* [YOUR INSTRUCTIONS]: Below are records; copy every line in them that holds the word "Analysis".

* [RECORDS FOR THE TASK]:
import Literature.Analysis.OperatorTheory.Enflo2023.Lemma1
import Literature.Analysis.OperatorTheory.Enflo2023.Lemma1Cyclic
import HarnessLib

/-!
# Enflo (2023), Lemma 1 in the manuscript's own quantifier order: the printed choice of `u₁` suffices once `(εθ)₀ ≪ σ₀²`

P. H. Enflo, *On the invariant subspace problem in Hilbert spaces*, arXiv:2305.15442v2, p. 7 (choice of `x₀`, `u₁`,
tex L255–L265) and pp. 8–9 (LEMMA 1) — a CLAIMED result under adjudication; this file adjudicates one inference and
does not endorse the manuscript's theorem.

**The question left open by `Lemma1` … `Lemma1Band`.**  The printed requirement on `u₁` (p. 7: any unit `u₁ ⟂ u₀` with
`‖T*u₁‖ < (εθ)₀`) is NOT sufficient for the printed Lemma 1 uniformly: for every `(εθ)₀ ∈ (0, 1.72·10⁻¹⁵)` there are
standing-form Type-1 data `(T, u₀, u₁)` on which it fails (`Lemma1.printed_u1_choice_dichotomy`,
`Lemma1.Cyclic.printed_lemma1_fails_cyclic`).  In every one of those models, however, `u₀` (or `T`) is TUNED to
`(εθ)₀`: `u₀` is an approximate eigenvector of `T` with eigen-defect `σ₀ := ‖Tu₀ − ⟨u₀,Tu₀⟩u₀‖` comparable to `(εθ)₀`.
The manuscript's order of choices is different (p. 7, L255–L265): `T` and the Type-1 vector `u₀` are fixed FIRST,
then "`(εθ)₀` chosen below" (small, p. 8: "of a smaller order of magnitude than the `δ_k`"), then `u₁`.

**What this file proves (kernel-checked, no `sorry`).**
* `Defect.feasible_defect_ineq` — the geometric heart: if `a` is feasible at radius `½ − w` then, with
  `m₁ = ⟨u₁, Tu₀⟩`, `g = Tu₀ − ⟨u₀,Tu₀⟩u₀ − m₁u₁` (the part of `Tu₀` outside `span{u₀,u₁}`) and `η ≥ ‖T*u₁‖`,
  `(w − 0.872‖T‖η‖a‖)·‖g‖ ≤ η·(√((√3/2 + 0.872‖T‖)η‖a‖) + 1.76‖T‖σ₀‖a‖)`.  Ingredients: the `u₁`-coordinate
  (`Lemma1.inner_u₁_V`, as in `Lemma1.u1_coord_lower_bound`), Bessel's inequality for the pair `(u₁, g)`, and the
  approximate-eigenvector expansion `T^j u₀ = n₀^j u₀ + R_j`, `‖R_j‖ ≤ j‖T‖^{j−1}σ₀` (`Defect.norm_pow_sub_smul_le`),
  which bounds the tail functional `‖V*(T*²g)‖ ≤ 1.76‖T‖σ₀‖g‖` (`Defect.norm_adjoint_V_tail_le`).
* `Defect.exists_minimal_of_forall_lt` — the growth half of the proof of Lemma 1 on its own: if `εθ(ℓ'_ε) > t` for every
  minimiser at every radius of `[½ − 2t, ½]`, then `ℓ'_{½−2t}` exists with `‖ℓ'_{½−2t}‖ ≤ e² < 7.39`.
* `lemma1_printed_of_defect` — **the printed Lemma 1 HOLDS for every `T` with `‖T‖ ≤ 10⁻²⁰`, every orthonormal
  `u₀, u₁` with the PRINTED requirement `‖T*u₁‖ ≤ (εθ)₀`, and every `0 < (εθ)₀ ≤ 10⁻¹¹·σ₀²`**: some
  `ε ∈ [½ − 10⁻⁵(εθ)₀, ½]` carries a minimiser with `εθ(ℓ'_ε) ≤ ½·10⁻⁵(εθ)₀`.  So in the manuscript's order of
  quantifiers (`T, u₀` first, then `(εθ)₀` small, then `u₁`) the printed choice of `u₁` IS sufficient, with the
  explicit meaning `(εθ)₀ ≤ 10⁻¹¹‖Tu₀ − ⟨u₀,Tu₀⟩u₀‖²` of "small" (if `σ₀ = 0`, `u₀` is an eigenvector of `T` and the
  invariant-subspace question for `T` is trivial).  `lemma1_printed_forall_u1` packages this over all admissible `u₁`.
* `printed_lemma1_order_dichotomy` — both phenomena on the SAME data: for `T = D_c = diag(10⁻²⁰/(k+1))` and the cyclic
  Type-1 vector `u₀ = ρ` of `Lemma1Cyclic` built at scale `e₁ ∈ (0, 5·10⁻²³]`, the printed Lemma 1 FAILS at
  `(εθ)₀ = e₁` (with the `u₁` of `Lemma1Cyclic`) and HOLDS at every `(εθ)₀ ≤ 6·10⁻¹³e₁²` for every admissible `u₁`.
Consequence for the audit: the slip at (24) / p. 7 is a slip in a UNIFORM reading only; read in the manuscript's own
order it is repaired by taking `(εθ)₀ ≤ 10⁻¹¹σ₀(T,u₀)²`, with no change to the choice of `u₁`.  (The repaired uniform
rule `‖T*u₁‖ ≤ 1.25·10⁻⁶(εθ)₀` of `Lemma1.lemma1_repaired` remains the statement used downstream.)
Origin: planner-b2b-enflo-1-g14-0 (formaliser 1, gen 14), 2026-08-19.
-/

noncomputable section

* [OUTPUT BELOW]:
import Literature.Analysis.OperatorTheory.Enflo2023.Lemma1
import Literature.Analysis.OperatorTheory.Enflo2023.Lemma1Cyclic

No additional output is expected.